# Problem to work on
Among the lines below, some may contain the string "obtain". Say how many do, and give nothing besides the number.

==== Data extracts

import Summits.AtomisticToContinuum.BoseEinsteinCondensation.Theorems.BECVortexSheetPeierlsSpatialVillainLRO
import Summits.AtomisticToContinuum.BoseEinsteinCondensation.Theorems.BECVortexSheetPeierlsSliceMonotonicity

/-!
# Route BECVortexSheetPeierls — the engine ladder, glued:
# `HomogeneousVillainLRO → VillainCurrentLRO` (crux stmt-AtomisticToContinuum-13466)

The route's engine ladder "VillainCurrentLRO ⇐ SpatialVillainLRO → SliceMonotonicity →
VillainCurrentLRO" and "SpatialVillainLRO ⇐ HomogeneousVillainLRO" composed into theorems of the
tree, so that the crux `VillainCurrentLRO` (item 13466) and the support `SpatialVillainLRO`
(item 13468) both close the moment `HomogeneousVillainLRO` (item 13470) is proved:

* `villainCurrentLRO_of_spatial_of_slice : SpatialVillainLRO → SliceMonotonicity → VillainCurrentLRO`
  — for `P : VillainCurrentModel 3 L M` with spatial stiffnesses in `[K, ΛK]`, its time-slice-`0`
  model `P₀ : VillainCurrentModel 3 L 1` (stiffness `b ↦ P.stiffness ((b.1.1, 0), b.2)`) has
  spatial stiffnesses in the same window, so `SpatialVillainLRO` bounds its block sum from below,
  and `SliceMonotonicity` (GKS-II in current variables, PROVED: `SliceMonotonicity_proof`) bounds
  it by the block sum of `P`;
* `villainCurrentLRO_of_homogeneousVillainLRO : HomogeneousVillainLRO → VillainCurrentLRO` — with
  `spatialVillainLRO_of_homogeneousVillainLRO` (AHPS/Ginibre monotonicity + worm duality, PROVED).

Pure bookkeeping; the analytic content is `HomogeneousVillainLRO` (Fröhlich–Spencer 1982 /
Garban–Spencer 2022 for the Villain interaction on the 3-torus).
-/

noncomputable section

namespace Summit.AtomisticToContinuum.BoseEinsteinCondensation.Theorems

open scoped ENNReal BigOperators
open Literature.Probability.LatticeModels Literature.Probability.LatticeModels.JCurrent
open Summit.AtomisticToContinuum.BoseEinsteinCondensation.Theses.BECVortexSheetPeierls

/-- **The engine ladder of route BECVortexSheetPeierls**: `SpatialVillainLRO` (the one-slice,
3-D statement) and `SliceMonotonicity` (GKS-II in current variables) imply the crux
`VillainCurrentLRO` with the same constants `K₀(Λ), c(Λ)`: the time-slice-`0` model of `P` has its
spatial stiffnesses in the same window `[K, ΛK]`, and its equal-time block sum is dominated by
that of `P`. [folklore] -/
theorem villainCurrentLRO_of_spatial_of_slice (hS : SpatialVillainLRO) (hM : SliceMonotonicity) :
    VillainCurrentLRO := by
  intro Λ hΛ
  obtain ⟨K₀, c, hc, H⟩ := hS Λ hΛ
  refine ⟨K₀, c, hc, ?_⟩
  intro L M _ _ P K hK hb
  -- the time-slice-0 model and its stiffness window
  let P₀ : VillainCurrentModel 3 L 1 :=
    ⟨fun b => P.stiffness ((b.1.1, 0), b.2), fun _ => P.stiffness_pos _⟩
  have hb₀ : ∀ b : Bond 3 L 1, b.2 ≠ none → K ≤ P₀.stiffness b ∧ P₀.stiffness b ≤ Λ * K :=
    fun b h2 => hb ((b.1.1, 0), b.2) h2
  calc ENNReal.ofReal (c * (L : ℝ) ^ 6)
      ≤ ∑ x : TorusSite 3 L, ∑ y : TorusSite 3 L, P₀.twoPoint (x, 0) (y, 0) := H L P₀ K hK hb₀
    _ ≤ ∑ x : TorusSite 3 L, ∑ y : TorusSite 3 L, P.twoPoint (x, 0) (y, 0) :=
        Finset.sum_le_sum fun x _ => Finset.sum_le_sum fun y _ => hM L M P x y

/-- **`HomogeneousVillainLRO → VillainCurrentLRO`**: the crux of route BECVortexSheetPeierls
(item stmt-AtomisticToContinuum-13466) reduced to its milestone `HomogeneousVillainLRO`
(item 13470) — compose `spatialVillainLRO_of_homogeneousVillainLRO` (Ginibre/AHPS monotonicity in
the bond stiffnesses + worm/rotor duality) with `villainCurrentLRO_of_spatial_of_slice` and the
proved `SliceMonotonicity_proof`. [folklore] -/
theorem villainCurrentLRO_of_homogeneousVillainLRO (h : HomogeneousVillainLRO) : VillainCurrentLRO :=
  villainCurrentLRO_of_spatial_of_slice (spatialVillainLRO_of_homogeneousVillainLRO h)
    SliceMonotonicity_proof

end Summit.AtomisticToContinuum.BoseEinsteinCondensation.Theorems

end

========
==== Data extracts

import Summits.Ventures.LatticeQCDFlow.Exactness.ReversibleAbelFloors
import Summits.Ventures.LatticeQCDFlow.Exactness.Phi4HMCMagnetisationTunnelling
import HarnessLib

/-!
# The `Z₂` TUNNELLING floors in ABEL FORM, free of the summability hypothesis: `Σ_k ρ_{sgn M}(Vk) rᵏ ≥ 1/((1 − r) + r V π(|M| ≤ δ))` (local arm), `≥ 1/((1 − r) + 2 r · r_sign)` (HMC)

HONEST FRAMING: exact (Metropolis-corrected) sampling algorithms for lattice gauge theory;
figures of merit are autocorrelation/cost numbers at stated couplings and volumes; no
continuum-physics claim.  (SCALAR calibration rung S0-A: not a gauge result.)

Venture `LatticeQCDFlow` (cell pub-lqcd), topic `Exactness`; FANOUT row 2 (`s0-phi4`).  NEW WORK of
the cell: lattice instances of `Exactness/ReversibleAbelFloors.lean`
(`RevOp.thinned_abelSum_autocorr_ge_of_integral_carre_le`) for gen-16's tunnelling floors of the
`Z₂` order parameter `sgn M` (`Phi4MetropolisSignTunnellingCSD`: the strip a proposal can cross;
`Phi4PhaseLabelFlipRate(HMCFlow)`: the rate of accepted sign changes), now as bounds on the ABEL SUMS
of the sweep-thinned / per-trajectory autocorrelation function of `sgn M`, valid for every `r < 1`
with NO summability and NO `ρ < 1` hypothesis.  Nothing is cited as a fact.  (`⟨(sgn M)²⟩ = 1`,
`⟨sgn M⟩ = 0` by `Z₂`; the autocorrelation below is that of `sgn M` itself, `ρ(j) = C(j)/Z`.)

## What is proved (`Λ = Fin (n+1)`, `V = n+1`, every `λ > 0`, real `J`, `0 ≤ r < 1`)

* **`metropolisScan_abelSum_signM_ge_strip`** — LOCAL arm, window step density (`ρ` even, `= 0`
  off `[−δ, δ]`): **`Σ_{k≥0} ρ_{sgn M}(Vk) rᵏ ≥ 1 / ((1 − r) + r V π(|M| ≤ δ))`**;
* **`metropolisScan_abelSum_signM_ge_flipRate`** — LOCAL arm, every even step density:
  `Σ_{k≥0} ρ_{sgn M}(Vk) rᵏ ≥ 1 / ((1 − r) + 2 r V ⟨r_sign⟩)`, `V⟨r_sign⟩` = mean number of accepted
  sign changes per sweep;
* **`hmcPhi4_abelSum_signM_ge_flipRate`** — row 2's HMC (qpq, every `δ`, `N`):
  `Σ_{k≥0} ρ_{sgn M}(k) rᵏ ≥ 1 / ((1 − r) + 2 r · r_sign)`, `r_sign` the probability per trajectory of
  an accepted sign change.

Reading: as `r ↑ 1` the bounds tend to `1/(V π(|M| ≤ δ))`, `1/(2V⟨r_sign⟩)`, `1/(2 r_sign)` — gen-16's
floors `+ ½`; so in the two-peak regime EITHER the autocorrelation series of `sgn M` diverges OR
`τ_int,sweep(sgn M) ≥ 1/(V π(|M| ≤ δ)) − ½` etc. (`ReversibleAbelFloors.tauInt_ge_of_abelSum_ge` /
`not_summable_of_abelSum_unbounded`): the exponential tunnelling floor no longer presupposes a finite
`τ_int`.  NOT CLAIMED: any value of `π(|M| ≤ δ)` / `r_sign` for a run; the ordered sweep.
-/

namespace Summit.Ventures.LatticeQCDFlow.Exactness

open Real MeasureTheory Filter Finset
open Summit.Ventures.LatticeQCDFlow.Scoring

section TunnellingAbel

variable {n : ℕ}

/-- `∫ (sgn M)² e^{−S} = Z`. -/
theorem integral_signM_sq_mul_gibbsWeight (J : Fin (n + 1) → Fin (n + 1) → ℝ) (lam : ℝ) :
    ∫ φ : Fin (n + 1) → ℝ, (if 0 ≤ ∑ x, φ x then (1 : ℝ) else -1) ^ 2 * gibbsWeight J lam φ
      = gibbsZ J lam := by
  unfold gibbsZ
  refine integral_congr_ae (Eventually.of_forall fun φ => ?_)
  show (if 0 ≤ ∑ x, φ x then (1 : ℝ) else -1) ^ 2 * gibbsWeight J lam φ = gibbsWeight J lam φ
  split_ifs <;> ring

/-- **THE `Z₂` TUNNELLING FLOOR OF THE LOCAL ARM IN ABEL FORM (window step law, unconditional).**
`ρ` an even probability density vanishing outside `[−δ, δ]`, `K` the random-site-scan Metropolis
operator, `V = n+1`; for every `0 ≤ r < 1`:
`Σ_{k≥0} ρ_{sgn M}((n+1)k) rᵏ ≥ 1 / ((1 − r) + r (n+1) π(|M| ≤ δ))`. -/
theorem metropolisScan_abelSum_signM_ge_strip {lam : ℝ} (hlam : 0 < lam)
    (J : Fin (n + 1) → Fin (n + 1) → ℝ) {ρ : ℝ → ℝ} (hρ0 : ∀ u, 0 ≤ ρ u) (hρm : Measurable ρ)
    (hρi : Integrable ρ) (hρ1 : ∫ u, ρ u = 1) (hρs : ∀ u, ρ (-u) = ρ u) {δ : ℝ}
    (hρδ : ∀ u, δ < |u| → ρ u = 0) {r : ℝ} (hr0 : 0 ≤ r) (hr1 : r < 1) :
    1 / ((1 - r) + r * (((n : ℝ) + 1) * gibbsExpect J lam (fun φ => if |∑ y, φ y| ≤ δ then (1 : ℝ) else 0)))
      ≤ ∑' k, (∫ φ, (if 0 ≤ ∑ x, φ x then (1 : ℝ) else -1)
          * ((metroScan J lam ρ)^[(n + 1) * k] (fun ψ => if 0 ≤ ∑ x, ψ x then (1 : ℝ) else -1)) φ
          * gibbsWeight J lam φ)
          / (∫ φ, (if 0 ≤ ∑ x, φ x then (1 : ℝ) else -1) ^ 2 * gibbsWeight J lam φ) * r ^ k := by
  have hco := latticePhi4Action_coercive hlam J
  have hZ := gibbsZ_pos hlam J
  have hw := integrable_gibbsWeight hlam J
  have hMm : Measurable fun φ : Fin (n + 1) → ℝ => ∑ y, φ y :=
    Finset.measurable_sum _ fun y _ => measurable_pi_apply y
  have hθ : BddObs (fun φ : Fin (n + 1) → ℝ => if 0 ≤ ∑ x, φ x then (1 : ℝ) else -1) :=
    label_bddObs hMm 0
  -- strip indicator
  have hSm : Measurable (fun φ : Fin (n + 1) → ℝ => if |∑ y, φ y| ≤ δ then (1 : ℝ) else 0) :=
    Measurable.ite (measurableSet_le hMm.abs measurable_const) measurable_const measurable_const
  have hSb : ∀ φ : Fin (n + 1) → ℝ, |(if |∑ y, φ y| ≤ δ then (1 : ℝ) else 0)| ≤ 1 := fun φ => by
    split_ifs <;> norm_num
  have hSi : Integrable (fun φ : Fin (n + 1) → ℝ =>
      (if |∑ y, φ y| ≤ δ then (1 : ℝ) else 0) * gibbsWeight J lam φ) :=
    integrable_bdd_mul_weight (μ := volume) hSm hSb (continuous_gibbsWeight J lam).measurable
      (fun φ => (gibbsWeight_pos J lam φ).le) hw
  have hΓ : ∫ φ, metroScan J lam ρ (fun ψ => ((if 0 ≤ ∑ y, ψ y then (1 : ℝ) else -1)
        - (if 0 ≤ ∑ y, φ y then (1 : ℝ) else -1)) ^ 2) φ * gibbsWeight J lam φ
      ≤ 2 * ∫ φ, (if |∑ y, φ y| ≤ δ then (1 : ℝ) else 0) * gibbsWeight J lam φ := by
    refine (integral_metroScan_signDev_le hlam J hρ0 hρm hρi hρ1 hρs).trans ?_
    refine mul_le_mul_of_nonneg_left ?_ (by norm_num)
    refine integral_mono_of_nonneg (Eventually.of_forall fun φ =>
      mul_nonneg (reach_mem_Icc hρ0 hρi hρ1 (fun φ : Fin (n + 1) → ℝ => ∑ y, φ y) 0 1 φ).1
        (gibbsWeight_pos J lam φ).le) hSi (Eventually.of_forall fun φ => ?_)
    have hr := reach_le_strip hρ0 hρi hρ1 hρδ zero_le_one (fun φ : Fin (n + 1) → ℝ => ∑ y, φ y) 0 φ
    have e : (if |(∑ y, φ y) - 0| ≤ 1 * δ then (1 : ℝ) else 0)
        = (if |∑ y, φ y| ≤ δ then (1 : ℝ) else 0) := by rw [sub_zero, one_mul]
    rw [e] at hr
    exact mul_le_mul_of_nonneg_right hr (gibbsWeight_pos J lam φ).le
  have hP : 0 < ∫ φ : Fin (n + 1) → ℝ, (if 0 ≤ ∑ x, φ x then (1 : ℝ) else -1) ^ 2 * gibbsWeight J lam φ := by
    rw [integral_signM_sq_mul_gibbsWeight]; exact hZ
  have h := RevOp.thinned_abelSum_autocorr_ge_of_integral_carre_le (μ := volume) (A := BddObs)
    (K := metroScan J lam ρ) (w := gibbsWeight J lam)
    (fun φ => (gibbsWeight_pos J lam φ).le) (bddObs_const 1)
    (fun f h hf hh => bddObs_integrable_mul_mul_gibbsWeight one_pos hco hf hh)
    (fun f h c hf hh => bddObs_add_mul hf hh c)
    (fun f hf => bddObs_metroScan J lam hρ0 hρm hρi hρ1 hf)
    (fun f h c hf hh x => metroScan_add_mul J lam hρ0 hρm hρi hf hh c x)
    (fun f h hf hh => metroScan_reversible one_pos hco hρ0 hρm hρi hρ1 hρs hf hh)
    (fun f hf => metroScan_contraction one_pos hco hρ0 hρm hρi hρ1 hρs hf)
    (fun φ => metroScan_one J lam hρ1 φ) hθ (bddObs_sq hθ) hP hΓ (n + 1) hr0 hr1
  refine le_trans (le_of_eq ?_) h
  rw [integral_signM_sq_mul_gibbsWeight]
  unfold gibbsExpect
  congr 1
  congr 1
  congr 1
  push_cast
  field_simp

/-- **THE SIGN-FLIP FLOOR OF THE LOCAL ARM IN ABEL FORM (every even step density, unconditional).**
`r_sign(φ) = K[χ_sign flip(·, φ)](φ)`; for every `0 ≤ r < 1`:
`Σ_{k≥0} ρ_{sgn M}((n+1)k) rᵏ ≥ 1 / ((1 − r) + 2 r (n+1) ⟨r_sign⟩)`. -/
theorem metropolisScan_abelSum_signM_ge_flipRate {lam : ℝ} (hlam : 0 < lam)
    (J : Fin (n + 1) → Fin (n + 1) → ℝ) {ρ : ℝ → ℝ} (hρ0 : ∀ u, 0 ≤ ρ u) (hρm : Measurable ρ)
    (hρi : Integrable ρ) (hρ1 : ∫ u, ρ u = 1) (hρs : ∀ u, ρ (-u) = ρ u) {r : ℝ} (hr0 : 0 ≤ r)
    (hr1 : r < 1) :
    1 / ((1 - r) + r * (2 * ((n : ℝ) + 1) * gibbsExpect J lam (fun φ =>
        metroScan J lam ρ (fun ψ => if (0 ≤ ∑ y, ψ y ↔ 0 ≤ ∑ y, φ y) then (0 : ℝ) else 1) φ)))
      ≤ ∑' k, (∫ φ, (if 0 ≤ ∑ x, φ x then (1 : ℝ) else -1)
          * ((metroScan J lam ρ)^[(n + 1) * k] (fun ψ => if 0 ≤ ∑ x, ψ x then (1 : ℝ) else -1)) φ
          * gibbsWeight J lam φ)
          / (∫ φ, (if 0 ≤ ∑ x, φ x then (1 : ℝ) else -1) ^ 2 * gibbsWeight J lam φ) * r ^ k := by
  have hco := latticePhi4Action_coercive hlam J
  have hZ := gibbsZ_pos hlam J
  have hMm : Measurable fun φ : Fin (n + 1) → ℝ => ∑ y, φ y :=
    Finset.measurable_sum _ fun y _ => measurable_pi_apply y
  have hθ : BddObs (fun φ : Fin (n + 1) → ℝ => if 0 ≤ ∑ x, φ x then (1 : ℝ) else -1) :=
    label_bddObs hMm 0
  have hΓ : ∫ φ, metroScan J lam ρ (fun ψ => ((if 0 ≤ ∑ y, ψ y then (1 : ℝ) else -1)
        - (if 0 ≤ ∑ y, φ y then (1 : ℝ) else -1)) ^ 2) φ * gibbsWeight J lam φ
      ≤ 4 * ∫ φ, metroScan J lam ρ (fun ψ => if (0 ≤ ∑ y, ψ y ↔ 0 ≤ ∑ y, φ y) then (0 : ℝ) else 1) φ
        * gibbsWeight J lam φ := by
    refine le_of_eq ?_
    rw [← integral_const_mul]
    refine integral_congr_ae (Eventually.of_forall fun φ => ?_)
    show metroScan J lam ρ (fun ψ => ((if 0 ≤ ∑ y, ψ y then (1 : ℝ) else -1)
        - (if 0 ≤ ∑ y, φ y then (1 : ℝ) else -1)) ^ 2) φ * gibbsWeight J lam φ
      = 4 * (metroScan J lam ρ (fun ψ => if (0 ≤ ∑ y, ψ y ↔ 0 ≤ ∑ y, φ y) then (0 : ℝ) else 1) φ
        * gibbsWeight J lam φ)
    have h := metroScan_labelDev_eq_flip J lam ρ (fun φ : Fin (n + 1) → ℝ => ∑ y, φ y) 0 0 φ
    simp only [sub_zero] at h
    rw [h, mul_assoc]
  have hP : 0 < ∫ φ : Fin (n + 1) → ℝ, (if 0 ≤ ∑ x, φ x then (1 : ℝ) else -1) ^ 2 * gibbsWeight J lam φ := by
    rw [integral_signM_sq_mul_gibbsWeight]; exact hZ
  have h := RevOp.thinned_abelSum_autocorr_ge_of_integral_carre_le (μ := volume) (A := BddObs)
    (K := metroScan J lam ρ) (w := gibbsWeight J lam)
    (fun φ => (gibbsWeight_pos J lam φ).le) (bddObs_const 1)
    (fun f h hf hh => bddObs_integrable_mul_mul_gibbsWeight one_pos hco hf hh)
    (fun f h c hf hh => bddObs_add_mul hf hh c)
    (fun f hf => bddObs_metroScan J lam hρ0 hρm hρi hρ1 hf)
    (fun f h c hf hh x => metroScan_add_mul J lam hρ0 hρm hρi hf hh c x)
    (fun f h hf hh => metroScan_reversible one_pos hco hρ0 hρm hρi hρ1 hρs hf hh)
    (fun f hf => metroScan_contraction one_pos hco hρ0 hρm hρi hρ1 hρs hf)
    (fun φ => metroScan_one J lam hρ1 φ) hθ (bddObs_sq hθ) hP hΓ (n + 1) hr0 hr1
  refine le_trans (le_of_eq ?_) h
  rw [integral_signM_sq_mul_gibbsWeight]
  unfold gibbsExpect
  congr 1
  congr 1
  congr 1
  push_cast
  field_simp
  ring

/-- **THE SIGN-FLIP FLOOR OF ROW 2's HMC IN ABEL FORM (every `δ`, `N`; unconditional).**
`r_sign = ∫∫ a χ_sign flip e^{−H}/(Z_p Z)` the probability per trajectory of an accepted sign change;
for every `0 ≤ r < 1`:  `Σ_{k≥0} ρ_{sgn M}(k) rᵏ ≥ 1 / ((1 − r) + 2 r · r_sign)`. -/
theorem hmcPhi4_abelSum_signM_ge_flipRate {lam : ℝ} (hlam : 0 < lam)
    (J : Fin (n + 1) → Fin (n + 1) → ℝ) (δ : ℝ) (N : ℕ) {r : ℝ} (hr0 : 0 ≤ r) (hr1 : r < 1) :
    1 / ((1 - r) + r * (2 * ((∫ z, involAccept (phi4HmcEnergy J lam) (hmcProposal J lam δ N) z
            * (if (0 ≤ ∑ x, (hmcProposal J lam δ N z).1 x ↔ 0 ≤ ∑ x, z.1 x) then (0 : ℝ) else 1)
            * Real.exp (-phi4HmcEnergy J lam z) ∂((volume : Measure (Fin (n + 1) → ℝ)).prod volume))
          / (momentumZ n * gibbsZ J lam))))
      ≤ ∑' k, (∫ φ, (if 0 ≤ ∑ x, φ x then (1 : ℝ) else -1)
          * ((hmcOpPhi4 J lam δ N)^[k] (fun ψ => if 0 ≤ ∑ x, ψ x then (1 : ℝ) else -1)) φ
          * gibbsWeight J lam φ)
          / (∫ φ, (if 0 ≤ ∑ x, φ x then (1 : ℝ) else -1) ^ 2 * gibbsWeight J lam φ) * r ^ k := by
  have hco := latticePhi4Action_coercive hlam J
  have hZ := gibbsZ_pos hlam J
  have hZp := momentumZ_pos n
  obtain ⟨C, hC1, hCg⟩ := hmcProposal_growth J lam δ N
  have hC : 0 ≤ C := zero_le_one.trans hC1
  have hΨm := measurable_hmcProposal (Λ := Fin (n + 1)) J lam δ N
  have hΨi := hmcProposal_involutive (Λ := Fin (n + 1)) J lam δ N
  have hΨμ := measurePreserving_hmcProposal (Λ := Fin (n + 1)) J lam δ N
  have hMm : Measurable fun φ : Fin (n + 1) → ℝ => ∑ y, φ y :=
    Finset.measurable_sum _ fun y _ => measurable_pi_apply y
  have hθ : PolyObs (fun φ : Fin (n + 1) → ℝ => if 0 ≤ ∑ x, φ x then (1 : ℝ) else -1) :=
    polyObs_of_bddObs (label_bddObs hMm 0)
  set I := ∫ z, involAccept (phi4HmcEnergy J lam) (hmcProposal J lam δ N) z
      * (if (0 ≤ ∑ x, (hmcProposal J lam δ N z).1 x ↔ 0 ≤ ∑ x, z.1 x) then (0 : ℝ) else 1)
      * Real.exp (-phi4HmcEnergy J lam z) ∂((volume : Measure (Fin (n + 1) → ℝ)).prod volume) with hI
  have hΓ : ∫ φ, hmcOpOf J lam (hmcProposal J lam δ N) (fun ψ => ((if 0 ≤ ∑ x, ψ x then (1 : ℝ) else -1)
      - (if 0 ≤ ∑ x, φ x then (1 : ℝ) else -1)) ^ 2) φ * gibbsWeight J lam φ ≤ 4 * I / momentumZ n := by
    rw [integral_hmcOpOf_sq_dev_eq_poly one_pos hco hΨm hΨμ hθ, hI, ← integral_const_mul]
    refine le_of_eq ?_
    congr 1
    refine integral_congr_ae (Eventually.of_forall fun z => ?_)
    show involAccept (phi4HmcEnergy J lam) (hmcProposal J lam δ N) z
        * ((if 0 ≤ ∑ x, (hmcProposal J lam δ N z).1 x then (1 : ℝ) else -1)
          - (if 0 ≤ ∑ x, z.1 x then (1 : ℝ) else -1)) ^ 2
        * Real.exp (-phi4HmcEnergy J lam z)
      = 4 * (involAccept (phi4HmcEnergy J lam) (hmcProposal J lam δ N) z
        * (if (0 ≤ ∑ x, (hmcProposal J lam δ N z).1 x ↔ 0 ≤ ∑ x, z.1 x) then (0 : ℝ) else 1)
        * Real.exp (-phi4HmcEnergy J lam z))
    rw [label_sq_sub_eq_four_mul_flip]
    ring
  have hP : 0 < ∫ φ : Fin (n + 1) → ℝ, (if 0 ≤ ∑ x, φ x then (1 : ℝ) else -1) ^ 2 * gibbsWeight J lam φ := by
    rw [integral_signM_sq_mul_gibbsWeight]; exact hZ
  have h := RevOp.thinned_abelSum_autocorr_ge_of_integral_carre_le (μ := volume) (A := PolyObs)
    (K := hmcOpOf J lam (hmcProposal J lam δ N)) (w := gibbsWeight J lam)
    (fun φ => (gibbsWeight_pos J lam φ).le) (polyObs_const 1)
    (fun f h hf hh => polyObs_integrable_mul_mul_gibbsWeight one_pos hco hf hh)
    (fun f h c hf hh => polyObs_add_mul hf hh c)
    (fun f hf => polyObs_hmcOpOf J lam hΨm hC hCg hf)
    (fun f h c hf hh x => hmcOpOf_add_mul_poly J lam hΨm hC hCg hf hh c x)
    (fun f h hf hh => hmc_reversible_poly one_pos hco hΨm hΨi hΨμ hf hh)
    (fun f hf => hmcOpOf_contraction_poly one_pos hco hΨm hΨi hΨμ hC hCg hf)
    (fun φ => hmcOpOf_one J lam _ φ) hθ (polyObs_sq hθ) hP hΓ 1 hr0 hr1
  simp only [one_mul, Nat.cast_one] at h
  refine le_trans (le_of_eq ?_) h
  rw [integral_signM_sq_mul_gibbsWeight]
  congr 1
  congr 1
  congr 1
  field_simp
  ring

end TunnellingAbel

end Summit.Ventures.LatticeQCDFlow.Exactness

========

# Reply
2